Dear All
Next in the HPS Research Seminar Series 2013

 Paul Oslington  (Australian Catholic College)
The Religious Background of Adam Smith's Economics"
Adam Smith (the historical Smith - not the imagined Smith of certain apologists 
for the contemporary American economic order) is a crucial figure in the 
history of economics, and the history of the larger scientific enterprise.  
Like his 18th century Scottish Enlightenment friends Smith was shaped by the 
Calvinism of the dominant Presbyterian Kirk.  Newton and the British tradition 
of scientific natural theology provided the framework for his economic 
investigations.  Continental natural law ethics influenced his moral 
philosophy, far more than utilitarianism. Aristotle was always in the 
background.

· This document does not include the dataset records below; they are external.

import Literature.Geometry.Riemannian.UniformlyReifenberg
import Mathlib.Analysis.SpecialFunctions.Trigonometric.Bounds
import Mathlib.Analysis.InnerProductSpace.Projection.FiniteDimensional
import Mathlib.Analysis.Normed.Module.Connected
import HarnessLib

/-!
# The round sphere is uniformly `(ε, min(ε, 1))`-Reifenberg

The model case of the uniform Reifenberg condition of Cheeger–Colding 1997 ((4.6) p. 431,
Appendix 1 p. 457; `Literature.Geometry.Riemannian.IsUniformlyReifenberg`): small balls of the unit
round sphere `(Sⁿ, ∠)` are almost Euclidean on their own scale. For every `ε > 0` the great-circle
sphere `GreatCircleSphere n` (`Sⁿ ⊂ ℝⁿ⁺¹` with `dist = ∠ = arccos ⟪·, ·⟫`) is uniformly
`(ε, min ε 1)`-Reifenberg (`isUniformlyReifenberg_greatCircleSphere`, every `n`), and so is the
Riemannian round sphere `(Sⁿ, d_{g_round})`, `n ≥ 1`, in the sense of `IsUniformlyReifenbergRiem`
(`isUniformlyReifenbergRiem_roundSphere`, through `d_{g_round} = ∠`, `riemannianEDist_roundSphere`,
and the isometry invariance of `𝓜(n, ε, r)`). This is the hypothesis "`Z₂ = Sⁿ ∈ 𝓜(n, ε, r)`" when
Cheeger–Colding's Thm A.1.3 is applied at the sphere (sphere stability, Thm A.1.12 at `Sⁿ`).

RELATION TO `RoundSphereReifenberg.lean`. That sibling file (seat of
`CheegerColding1997_sphereStability`) proves the same geometric fact in an ad hoc rendering — a map
`Φ : ℝⁿ → Sⁿ` built from the EXPONENTIAL map, onto the OPEN ball `∠(y, ·) < s`, distortion `≤ s³`,
`n ≥ 1`, `r = min(1, √ε)`. Here the fact is delivered in the vocabulary of the definition file
(closed balls, an `(ε s)`-approximation FROM the spherical ball TO the Euclidean one, packaged as
`IsUniformlyReifenberg` / `IsUniformlyReifenbergRiem`) by a different and shorter chart, the
ORTHOGRAPHIC projection `x ↦ x − ⟪p, x⟫ p` onto the tangent hyperplane `p^⊥ ≅ ℝⁿ` (Mathlib's
`((ℝ ∙ p)ᗮ).orthogonalProjectionOnto`), which is linear in the ambient space; it needs no
hypothesis on `n`.

THE ESTIMATES on the cap `∠(p, ·) ≤ s`, `s ≤ 1` (all [folklore]):

* `‖x − ⟪p,x⟫p‖ = sin ∠(p, x) ≤ s` (`norm_sub_inner_smul_le_of_angle_le`): the chart maps the cap
  into `B̄_s(0) ⊂ p^⊥`;
* the chart does not increase chordal distances and loses at most
  `|⟪p, x − y⟫| = |cos ∠(p,x) − cos ∠(p,y)| ≤ s²/2` (`norm_sub_norm_sub_inner_smul_le`,
  `abs_inner_sub_inner_le_of_angle_le`);
* chord versus arc: `0 ≤ ∠(x, y) − ‖x − y‖ ≤ ∠(x, y)³/24 ≤ s³/3` as `∠(x, y) ≤ 2s`
  (`angle_sub_norm_sub_le_cube`: `‖x − y‖ = 2 sin(∠/2)` and Mathlib's `u − u³/6 < sin u`);
* so the distortion against `∠` is `≤ s²/2 + s³/3 ≤ s² ≤ ε s` for `s ≤ min(ε, 1)`
  (`abs_norm_sub_sub_angle_le_of_angle_le`);
* density: `v ⊥ p` with `‖v‖ = t ≤ s` is the chart image of the cap point
  `cos t · p + (sin t / t) · v` up to `t − sin t ≤ t³/6 ≤ ε s` (`exists_unit_angle_le_chart_near`).

The constants are `1 − O(s²)`, as for the exponential chart.

## References

* J. Cheeger, T. H. Colding, J. Differential Geom. 46 (1997) 406–480: (4.6) p. 431, Appendix 1
  p. 457 (`𝓜(n, ε, r)`; Thm A.1.3 with `Z₂` a smooth manifold), Thm A.1.12 p. 459.
  [CheegerColding1997]
-/

noncomputable section
/-- **The answer is the zero test in `𝔽_p[X]/(f)`**: `acceptBit ⟨w, y⟩ = 1` iff the polynomial of the
circuit read off `w`, reduced mod `p`, VANISHES at the point `ptOf` in `𝔽_p[X]/(modPoly p b k y)`
(`mk_ofList_eq_zero_iff`, `cls_evalRow`, `φ_eq_aeval`). [cite: Schwartz1980, §3 and Cor. 1] [cite: AgrawalBiswas2003, §1] -/
theorem acceptBit_eq_true_iff (w y : List Bool) :
    acceptBit p v d (w, y) = true ↔
      MvPolynomial.aeval
        (ptOf p (kOf d w.length) (v.eval w.length) (modPoly p (bOf p d w.length) (kOf d w.length) y)
          (y.drop (kOf d w.length * bOf p d w.length)))
        (MvPolynomial.map (Int.castRingHom (ZMod p)) (rdCircuit (v.eval w.length) w).eval) = 0 := by
  set n := w.length
  set V := v.eval n
  set k := kOf d n with hk
  set b := bOf p d n
  set q := modRow p b k y with hq
  set f := modPoly p b k y with hf
  set z := y.drop (k * b)
  set pt := (List.range V).map fun i => bitRow p k ((z.drop (i * k)).take k) with hpt
  have hqk : q.length = k := length_modRow b k y
  have hk0 : q.length ≠ 0 := by rw [hqk, hk]; have := three_le_kOf (d := d) n; omega
  have hfq : f = X ^ q.length + GFDesign.ofList p q := by rw [hqk, hf, hq, modPoly]
  have hptk : ∀ r ∈ pt, r.length = q.length := fun r hr => by
    rw [hpt, List.mem_map] at hr
    obtain ⟨i, -, rfl⟩ := hr
    rw [length_bitRow, hqk]
  have hlen : (resultRow p v d w y).length = k := by
    rw [resultRow, length_evalRow hptk, hqk]
  rw [acceptBit, decide_eq_true_iff]
  change resultRow p v d w y = List.replicate k 0 ↔ _
  rw [← mk_ofList_eq_zero_iff (natDegree_modPoly b k y) (monic_modPoly b k y).ne_zero hlen]
  change cls f (evalRow p V q pt w) = 0 ↔ _
  rw [cls_evalRow hk0 hfq hptk, hqk, hpt, φ_eq_aeval]
import Summits.HodgeConjecture.CorCM.HypLiu418.A3Liu418GSSeesawSource
import Summits.HodgeConjecture.HodgeConjecture.Theorems.A3Liu418S34ClauseOneTarget
import Summits.HodgeConjecture.CorCM.LevelConjugate
import Literature.AlgebraicGeometry.ShimuraVarieties.UnitaryShimuraCurveCanonicalModelExists
import Literature.AlgebraicGeometry.ShimuraVarieties.UnitaryShimuraCurveSourceClauses
import Literature.AlgebraicGeometry.Morphisms.ComplexBettiPullbackSquare
import Literature.NumberTheory.Automorphic.UnitaryGroupFrameSubform
import Literature.NumberTheory.Automorphic.UnitaryGroupFrameEmbeddingLevels
import HarnessLib

/-!
# Line `a3_liu418`, residual `stub_S34`: CLAUSE (1) of `S34SomeSource` FROM THE GS SEESAW SOURCE, at the explicit carrier `(C₄, T₄)`

Cell `hodgecm-mathlib` (D-0151), fan A, crux `HLiu418` (stmt-HodgeConjecture-24832), GS programme node (7-main) = F6 of KEY `gs7-clause1-lead`
(author A-p18 g7; text 6f07f2ed418e81fc, kernel-green by paste 2026-08-29T00:45Z and by import over ★ GS-4 / ★ (b)).  THEOREMS ONLY: no definition,
no instance, no named fact, no `sorry`.  HC_CM is NOT proved by this file (proved only modulo the 7 printed citations); the named facts
`exists_recordSystemGS` (GS-3: canonical model of the compact unitary Shimura CURVE with its translates / embedding / level quotients,
[Deligne1979ShimuraVarieties] 2.7.20–2.7.21, [Milne2005ShimuraVarieties] 13.6–13.8), `MR92Prop6Source` (III-8′), `heckeTranslate_definedOver` and
`exists_recordSystem` enter as HYPOTHESES `hGS3`, `hMR`, `hU7`, `h`.

[Liu2021] proof of Thm. 4.15, p. 51 l. 2199–2213 with fn. 9: «for every class `c ∈ H¹_{(2)}(Sh(G,h), ℂ)` … one can find a decomposition
`V = V⋆ ⊕ V⋆^⊥` as above with `dim V⋆ = 2` such that the image of `c` under the restriction map … in `H¹_B(Sh(G⋆,h⋆), ℂ)` is nonzero».
Here, at `V`'s own §4.2 datum `C₄ := Model.sec42DataOfFourLe h V Φ h4 iso` with translates `T₄ := sec42DataOfFourLe_heckeTranslates hU7 h V Φ h4 iso`,
for an étale Hecke datum `X` induced by `T₄`, a Betti pinning along `conj ∘ ι₁` and a NON-ZERO `f` of the `ℚ_ℓ^{ac}[𝔾]`-Hom-space, the SEESAW SOURCE
★ `seesawSourceGS …` (`CorCM/HypLiu418/A3Liu418GSSeesawSource.lean`; `M := towerHomGS`, the curve tower ★ `sec42DataGS` of GS-4
`A3Liu418GSInstance.lean` along ★ `φGS`) DETECTS `f`:

* §0 `gsFace_*` — the antecedents of GS-3 at a `2 + 1` frame `(J⋆, J⊥, B)` of `V.Hm` (signature-`(1,1)` frame, definiteness off `ι₁`, anisotropy from
  `4 ≤ [F:ℚ]`, threshold `hK₀`, neatness), by name over ★ `UnitaryGroupFrameSubform` / ★ `UnitaryGroupFrameEmbeddingLevels`, and the cluster
  `gsFace_cluster (hGS3) (h) : ∃ S, hU7ₛ ∧ hLQ ∧ hEmb`;
* §1 `baseChange_recordEmbedding_comp_bridge_hom` — the source bridge square for `towerHomGS_map` (★ `baseChangeHomObjIsoOfComp_comm`);
* §2a `schemeBettiPullAlong_towerHomGS_map_ne_zero` — at a record-typed level `Λ`: identity-piece data + `hdet` + `hc₁` ⇒
  `schemeBettiPullAlong (conj ∘ ι₁) ((towerHomGS S …).map Λ) x ≠ 0` (★ `RecordSystemGS.pieces`, ★ `exists_rep_inv_mul_rational_mem`,
  ★ `exists_fac_pullback_ne_zero_of_rational_reps`, ★ `complexBetti_map_ne_zero_of_square`);
* §2 HEAD **`exists_seesawSourceGS_etPull_comp_ne_zero`** — `∃ Jstar Jperp B hB hpos K₀ S hU7ₛ hEmb hLQ hK₀,
  (((seesawSourceGS S … Pin hK₀ (mkPin …)).M.toEtaleTowerHom.etPull ℓ).baseChange ℚ_ℓ^{ac}).comp f ≠ 0`, `Pin` generic with its feeder `mkPin`
  (the registry's `FacePinData` constructor shape, D-ii′); proof = ★ F3 `Model.exists_identityPiece_detectingFrame_of_omegaHom_ne_zero` (target side,
  `Theorems/A3Liu418S34ClauseOneTarget.lean`) → frame `B := γ₁⁻¹ B₀` (★ `formCongr_mul_of_mem_rational`) → §0 → §2a → F3 (ii) with ★ `hI_GS` and
  ★ `sec42Data_injective_albaneseH1Cmp_of_n_eq_two`.

Consumer: the GS-8 closer `Theorems/A3Liu418S34OfGS.lean` (`s34SomeSource_CV_of_GS`: clause (1) = this head, clause (2) = GS-6 `frobeniusActsByGS`
through ★ `frobeniusActsBy_seesawSourceGS_iff`, transport to `(CV, TV)` by ★ `S34SomeSource.forall_transport`), then registry v18 `stub_S34`.

References: [Liu2021] Y. Liu, arXiv:2102.11518 = Camb. J. Math. 9 (2021): Thm. 4.15 proof p. 51 (FJcycle.tex l. 2185–2213) with fn. 9, §4.2
(l. 2053–2081), §C.1 (l. 4597–4599); [MurtyRamakrishnan1992] Prop. 6 and Lemma B (through Liu2021 fn. 9); [Milne2005ShimuraVarieties] Lemma 5.13
p. 57, Thm. 13.6 p. 118; [Deligne1979ShimuraVarieties] Thm. 2.7.20, Cor. 2.7.21, 2.1.2–2.1.4, 2.2.5–2.2.6; [GortzWedhorn2020] Prop. 4.16;
[Kudla1984] §1; [BergeronMillsonMoeglin2016Balls] Part 2 §§1.1, 3.1.
-/

set_option autoImplicit false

Whether or not Smith was an orthodox Christian is an unanswerable 
and ultimately irrelevant question, but the presumption of significant 
influence of theology on his system of thought is strengthened by his student 
notes of his (now lost) Glasgow lectures on natural theology, the prevalence of 
the language and thought forms of natural theology in his works, and the almost 
universal theological reading of his economics by his contemporaries.   I will 
test a theological reading  of Smith's works through the invisible hand 
passages.  There are only three passages and each expresses an ambivalence 
about the harmonious functioning of the new market order, and the need for 
special providential divine action (or something of the sort) to maintain rough 
equality and thus the stability of the market order. This reading of the 
passages against their Calvinist and Newtonian natural theological background 
is directly opposed to the traditional economists reading of the passages as 
celebrating the co-coordinating and stabilizing properties of markets -the 
"magic of markets".   Smith did believe that a competitive market order 
generates good outcomes (applying the doctrine general providence to the 
economy) but the somewhat wistful invisible hand passages express something 
quite different. The argument about Smith applies to some of the other major 
figures such as Paley, Malthus, Whately and Whewell who shaped the emergence of 
political economy as a discipline in the early 19th century.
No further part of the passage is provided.